Saved data entries
○ ○ ○

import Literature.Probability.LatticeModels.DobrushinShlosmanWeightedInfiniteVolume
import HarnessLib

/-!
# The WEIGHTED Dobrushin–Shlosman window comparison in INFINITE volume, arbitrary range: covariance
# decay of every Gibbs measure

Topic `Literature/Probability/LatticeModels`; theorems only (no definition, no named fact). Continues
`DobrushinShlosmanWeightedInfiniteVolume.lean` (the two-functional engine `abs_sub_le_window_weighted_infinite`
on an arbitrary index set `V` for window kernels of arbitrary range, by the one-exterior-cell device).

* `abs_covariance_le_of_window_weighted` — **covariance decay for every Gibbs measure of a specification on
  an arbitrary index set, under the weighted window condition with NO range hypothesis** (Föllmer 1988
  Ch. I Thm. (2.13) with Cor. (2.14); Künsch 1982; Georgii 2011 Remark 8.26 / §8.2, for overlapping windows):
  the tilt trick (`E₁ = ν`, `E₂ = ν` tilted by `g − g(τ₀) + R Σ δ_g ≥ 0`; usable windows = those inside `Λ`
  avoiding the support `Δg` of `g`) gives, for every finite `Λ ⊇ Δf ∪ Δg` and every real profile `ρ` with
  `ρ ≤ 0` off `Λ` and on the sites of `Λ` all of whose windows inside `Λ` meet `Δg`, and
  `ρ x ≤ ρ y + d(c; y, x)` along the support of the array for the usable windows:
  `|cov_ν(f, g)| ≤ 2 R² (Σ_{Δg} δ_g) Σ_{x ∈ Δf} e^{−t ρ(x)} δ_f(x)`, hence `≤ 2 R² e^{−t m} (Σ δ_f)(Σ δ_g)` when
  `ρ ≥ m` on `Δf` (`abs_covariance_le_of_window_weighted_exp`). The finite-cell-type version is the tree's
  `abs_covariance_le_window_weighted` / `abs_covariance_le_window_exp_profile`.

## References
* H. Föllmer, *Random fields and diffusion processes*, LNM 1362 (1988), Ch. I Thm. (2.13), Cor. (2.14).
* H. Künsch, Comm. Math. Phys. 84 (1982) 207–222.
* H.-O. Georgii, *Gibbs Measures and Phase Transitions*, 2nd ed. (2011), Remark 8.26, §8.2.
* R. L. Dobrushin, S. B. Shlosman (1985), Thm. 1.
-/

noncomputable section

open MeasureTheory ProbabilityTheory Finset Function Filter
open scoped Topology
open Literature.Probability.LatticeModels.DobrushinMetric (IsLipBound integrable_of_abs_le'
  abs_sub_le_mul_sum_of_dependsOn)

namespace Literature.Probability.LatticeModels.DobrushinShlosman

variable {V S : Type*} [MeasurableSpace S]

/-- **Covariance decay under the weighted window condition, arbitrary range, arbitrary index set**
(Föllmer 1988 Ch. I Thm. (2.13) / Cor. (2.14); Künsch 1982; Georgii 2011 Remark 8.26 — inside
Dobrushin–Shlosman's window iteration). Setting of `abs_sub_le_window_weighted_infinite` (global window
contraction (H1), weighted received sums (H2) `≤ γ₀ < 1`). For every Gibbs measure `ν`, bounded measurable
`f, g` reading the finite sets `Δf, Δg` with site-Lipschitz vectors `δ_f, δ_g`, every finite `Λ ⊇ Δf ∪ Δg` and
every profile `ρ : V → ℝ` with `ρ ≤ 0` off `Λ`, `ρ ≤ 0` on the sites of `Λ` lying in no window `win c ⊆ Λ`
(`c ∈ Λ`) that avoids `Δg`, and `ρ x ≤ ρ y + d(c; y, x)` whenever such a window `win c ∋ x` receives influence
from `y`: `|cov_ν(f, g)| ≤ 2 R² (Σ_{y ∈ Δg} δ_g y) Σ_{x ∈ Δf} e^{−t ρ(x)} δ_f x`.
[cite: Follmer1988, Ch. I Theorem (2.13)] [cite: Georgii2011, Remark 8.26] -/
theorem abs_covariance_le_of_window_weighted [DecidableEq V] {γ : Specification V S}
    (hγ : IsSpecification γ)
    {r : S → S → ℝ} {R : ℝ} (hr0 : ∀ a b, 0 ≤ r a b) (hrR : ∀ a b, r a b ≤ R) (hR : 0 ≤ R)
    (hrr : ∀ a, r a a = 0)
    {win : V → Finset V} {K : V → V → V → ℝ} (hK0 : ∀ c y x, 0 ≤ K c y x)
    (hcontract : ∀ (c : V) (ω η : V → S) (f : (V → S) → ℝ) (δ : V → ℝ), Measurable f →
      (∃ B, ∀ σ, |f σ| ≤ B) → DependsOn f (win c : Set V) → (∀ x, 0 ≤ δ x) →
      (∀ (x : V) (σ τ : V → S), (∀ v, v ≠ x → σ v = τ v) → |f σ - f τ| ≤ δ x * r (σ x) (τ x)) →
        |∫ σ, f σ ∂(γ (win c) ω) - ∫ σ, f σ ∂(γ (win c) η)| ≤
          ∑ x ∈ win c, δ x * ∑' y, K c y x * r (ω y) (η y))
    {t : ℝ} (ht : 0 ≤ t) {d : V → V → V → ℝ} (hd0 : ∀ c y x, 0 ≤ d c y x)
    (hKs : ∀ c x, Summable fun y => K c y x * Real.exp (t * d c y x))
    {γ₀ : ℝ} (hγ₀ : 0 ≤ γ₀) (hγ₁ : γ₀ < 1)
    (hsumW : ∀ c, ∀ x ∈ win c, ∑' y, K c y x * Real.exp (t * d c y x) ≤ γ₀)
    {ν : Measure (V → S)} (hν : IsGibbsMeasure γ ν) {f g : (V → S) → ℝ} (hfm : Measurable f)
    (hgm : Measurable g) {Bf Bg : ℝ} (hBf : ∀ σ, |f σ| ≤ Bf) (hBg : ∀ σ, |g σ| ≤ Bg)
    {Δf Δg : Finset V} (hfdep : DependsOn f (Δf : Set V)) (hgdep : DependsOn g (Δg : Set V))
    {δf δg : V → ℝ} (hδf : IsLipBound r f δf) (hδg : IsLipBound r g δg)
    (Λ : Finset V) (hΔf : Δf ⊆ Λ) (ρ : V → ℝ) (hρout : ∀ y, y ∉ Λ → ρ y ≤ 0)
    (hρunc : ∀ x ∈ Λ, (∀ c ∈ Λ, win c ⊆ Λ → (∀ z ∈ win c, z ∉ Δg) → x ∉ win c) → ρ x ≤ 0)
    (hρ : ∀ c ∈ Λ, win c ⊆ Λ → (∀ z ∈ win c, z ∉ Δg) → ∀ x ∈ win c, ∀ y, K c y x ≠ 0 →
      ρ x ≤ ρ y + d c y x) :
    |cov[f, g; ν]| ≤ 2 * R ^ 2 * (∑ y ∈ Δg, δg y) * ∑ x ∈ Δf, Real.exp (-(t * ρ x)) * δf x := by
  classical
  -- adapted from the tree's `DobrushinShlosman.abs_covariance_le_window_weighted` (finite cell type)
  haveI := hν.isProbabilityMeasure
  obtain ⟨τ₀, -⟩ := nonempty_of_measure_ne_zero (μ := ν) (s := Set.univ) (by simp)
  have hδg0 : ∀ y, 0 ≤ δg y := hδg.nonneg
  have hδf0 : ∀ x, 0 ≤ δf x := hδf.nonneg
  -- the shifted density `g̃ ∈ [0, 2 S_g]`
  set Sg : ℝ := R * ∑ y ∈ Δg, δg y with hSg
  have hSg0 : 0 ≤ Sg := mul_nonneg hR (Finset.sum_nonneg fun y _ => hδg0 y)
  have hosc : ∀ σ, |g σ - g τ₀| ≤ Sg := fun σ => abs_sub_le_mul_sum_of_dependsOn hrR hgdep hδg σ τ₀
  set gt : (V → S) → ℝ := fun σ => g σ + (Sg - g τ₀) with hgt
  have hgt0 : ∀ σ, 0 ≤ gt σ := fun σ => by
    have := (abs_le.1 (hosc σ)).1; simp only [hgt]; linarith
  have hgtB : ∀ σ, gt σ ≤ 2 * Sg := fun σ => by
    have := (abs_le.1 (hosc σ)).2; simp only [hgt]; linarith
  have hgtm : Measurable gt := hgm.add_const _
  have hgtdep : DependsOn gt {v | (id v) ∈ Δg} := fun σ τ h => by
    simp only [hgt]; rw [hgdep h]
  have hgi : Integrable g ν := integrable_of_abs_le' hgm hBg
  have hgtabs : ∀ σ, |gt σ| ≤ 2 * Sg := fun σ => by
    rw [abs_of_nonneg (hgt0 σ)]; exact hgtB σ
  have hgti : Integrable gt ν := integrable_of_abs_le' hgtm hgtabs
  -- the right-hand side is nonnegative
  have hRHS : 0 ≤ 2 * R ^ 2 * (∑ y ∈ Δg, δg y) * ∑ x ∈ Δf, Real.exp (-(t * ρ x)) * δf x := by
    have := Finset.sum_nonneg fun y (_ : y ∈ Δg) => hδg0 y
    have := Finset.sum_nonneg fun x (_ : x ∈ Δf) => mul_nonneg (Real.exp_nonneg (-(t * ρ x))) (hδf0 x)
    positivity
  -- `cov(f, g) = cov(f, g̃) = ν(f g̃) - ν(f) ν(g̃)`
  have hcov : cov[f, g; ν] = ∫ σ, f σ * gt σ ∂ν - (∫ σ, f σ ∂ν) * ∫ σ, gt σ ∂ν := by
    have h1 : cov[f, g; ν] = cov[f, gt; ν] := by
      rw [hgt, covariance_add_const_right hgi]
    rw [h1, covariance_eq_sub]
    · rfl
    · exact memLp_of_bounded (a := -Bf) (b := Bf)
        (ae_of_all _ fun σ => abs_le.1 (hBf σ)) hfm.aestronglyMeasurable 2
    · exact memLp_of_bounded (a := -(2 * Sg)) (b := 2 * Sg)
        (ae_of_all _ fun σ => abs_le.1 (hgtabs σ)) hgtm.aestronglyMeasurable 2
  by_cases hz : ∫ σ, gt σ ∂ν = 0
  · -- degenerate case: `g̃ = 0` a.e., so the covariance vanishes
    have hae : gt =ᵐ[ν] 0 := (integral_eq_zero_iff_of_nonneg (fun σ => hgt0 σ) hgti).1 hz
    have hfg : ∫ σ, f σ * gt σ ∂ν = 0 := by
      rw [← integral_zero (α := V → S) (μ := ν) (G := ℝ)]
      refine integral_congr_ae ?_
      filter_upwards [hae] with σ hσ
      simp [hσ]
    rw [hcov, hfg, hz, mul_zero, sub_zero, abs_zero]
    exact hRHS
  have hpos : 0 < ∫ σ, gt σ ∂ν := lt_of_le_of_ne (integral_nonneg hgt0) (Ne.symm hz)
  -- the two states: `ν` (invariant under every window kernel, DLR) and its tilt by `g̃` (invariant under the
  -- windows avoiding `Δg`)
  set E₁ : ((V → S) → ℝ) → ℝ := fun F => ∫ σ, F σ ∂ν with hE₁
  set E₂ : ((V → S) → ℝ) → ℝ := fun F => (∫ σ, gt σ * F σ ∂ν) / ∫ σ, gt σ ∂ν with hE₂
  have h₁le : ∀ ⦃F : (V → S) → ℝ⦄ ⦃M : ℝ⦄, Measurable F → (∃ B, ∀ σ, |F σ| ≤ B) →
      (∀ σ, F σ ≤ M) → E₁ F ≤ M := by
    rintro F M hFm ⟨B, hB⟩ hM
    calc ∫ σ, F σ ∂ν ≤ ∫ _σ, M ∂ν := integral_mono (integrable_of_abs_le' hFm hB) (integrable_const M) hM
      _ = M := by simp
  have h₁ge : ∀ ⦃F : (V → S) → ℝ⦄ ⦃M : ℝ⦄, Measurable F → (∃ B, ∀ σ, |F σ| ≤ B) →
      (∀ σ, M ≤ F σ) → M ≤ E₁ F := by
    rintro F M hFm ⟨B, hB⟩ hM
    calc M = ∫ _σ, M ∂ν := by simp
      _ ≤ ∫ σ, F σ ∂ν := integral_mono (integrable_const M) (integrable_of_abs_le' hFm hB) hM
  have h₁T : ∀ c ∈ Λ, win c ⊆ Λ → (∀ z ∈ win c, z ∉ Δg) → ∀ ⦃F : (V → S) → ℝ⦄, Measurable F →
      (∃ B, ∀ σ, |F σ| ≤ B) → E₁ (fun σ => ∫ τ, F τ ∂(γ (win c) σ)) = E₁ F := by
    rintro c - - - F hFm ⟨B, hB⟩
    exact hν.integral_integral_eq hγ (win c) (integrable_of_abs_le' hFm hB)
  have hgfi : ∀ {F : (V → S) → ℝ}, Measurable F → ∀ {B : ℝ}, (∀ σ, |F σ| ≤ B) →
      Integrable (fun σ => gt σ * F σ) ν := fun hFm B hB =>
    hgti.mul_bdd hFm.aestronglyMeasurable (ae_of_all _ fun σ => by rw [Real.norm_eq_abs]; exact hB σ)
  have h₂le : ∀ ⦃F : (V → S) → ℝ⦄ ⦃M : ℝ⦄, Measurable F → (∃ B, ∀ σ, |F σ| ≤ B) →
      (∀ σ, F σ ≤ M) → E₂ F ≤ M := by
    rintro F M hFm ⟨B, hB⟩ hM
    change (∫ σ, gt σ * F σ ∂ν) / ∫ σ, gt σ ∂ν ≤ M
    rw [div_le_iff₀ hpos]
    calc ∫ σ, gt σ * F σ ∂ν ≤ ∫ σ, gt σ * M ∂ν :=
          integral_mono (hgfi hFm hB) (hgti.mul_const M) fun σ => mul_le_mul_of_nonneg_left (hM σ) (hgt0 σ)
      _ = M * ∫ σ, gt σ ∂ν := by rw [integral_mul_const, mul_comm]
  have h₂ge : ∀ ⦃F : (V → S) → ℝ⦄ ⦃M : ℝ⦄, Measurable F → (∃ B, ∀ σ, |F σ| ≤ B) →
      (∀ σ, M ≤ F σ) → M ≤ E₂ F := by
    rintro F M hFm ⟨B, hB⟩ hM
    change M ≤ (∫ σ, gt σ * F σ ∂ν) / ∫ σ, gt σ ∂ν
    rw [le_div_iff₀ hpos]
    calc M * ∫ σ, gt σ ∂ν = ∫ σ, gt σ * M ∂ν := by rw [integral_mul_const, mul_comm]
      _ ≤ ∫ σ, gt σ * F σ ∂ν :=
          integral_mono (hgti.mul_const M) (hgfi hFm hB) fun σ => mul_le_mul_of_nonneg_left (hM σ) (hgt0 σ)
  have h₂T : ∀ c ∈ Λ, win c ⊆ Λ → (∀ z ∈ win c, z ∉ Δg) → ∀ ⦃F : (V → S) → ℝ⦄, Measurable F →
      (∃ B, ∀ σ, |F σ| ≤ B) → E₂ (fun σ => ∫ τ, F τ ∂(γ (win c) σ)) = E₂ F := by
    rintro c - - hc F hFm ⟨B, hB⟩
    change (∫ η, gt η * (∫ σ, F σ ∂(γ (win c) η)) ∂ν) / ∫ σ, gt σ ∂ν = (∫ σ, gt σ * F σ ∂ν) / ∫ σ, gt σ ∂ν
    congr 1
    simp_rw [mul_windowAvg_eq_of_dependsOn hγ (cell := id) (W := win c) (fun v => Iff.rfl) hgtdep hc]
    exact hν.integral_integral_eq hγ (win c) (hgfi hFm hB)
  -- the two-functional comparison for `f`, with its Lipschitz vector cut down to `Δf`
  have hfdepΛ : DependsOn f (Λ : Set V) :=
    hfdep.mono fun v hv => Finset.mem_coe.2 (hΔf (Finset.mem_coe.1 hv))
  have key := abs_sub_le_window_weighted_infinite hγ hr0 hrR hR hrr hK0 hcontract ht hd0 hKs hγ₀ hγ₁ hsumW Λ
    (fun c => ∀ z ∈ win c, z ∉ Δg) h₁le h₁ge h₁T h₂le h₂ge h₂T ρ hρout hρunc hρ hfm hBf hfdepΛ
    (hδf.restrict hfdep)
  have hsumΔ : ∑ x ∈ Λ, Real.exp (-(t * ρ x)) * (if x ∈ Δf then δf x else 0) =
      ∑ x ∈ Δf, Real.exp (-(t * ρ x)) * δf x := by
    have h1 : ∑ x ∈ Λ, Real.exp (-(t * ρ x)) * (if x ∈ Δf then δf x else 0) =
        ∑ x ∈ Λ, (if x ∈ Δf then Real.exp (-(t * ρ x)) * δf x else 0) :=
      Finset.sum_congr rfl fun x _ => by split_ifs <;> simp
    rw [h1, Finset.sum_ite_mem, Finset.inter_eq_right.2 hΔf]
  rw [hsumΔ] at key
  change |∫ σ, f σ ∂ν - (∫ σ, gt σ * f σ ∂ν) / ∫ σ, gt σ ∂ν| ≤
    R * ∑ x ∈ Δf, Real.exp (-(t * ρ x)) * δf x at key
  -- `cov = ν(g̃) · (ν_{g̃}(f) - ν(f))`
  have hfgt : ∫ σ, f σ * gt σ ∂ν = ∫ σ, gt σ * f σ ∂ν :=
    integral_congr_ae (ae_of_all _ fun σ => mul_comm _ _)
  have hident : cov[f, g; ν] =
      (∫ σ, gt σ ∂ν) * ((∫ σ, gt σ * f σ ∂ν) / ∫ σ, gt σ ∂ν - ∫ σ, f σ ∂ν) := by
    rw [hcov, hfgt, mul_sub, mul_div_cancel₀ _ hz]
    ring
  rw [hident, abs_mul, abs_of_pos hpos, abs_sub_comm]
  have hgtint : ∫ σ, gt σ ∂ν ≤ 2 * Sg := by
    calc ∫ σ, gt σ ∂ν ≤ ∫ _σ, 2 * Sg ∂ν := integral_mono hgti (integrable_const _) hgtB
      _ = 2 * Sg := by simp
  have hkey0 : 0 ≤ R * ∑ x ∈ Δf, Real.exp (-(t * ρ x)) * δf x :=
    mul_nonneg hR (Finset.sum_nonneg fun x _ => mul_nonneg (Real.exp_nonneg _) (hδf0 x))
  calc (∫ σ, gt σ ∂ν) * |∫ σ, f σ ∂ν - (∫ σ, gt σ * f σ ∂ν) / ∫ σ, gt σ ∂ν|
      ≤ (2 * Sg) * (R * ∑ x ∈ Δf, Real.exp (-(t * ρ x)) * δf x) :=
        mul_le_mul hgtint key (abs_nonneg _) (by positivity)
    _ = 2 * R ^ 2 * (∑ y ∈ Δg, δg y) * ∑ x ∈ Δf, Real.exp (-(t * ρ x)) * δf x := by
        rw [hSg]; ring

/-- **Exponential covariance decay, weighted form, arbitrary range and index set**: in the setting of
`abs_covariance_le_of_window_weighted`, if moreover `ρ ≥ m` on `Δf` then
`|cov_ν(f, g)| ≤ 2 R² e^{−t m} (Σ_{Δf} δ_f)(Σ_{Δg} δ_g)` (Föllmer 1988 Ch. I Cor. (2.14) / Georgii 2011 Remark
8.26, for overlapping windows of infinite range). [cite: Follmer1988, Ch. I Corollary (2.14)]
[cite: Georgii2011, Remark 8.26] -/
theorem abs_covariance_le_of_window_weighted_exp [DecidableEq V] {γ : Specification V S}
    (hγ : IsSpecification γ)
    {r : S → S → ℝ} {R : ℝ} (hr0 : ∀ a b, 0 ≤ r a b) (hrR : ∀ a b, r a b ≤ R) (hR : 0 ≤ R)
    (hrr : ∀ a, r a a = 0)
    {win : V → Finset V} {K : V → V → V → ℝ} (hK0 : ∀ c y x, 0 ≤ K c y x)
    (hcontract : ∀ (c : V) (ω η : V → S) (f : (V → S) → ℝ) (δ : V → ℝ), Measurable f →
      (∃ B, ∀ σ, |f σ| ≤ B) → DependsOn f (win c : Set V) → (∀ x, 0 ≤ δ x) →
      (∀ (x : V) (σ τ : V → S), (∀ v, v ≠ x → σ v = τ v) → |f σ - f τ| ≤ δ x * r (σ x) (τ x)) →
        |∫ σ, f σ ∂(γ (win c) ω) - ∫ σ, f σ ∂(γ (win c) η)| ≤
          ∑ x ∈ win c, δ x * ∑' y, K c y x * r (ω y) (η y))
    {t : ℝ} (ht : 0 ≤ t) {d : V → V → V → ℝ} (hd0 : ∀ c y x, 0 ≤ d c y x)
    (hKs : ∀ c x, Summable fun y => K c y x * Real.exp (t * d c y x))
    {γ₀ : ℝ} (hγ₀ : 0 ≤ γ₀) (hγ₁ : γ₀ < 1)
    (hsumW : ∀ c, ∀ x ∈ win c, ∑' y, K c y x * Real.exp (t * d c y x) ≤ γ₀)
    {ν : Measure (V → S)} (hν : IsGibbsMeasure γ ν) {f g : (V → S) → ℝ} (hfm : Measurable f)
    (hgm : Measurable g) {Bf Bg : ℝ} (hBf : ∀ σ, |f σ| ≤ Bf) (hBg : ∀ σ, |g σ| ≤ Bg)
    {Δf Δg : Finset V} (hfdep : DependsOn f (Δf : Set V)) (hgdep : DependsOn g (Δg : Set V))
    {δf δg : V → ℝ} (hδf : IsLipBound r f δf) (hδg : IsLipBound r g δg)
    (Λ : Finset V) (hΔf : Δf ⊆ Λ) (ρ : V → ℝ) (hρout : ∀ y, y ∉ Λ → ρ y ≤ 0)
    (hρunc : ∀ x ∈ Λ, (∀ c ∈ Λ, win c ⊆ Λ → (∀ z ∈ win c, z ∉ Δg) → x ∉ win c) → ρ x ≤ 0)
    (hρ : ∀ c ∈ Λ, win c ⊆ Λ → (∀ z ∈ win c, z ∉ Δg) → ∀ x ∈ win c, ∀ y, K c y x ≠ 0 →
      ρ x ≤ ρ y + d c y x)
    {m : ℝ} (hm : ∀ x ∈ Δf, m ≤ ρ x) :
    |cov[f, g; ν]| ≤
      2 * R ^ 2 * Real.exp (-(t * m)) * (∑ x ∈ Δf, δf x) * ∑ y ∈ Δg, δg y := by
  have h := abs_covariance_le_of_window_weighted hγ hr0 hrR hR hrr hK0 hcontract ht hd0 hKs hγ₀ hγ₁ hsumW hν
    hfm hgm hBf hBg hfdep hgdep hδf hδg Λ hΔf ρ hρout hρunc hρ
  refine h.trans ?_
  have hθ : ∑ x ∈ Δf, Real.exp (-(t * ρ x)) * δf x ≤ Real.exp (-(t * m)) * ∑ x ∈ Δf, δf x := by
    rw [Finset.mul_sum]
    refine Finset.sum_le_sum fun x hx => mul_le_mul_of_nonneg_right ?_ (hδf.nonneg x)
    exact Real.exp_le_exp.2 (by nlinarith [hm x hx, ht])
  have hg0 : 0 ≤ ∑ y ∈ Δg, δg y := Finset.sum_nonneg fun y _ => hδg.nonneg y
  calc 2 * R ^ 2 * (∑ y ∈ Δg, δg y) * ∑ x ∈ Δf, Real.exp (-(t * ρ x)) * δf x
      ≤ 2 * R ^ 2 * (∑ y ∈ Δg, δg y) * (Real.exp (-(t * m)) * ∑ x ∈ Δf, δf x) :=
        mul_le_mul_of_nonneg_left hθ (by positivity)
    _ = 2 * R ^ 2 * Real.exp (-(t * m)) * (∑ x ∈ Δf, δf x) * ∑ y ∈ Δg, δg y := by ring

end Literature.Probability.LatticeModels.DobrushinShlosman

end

○ ○ ○

Problem -
Could you reproduce exactly the lines of the entries above, from the one with "-Bf) (b := Bf)" through the one with "refine integral_congr_ae ?_", and nothing else?

Written solution -
    · exact memLp_of_bounded (a := -Bf) (b := Bf)
        (ae_of_all _ fun σ => abs_le.1 (hBf σ)) hfm.aestronglyMeasurable 2
    · exact memLp_of_bounded (a := -(2 * Sg)) (b := 2 * Sg)
        (ae_of_all _ fun σ => abs_le.1 (hgtabs σ)) hgtm.aestronglyMeasurable 2
  by_cases hz : ∫ σ, gt σ ∂ν = 0
  · -- degenerate case: `g̃ = 0` a.e., so the covariance vanishes
    have hae : gt =ᵐ[ν] 0 := (integral_eq_zero_iff_of_nonneg (fun σ => hgt0 σ) hgti).1 hz
    have hfg : ∫ σ, f σ * gt σ ∂ν = 0 := by
      rw [← integral_zero (α := V → S) (μ := ν) (G := ℝ)]
      refine integral_congr_ae ?_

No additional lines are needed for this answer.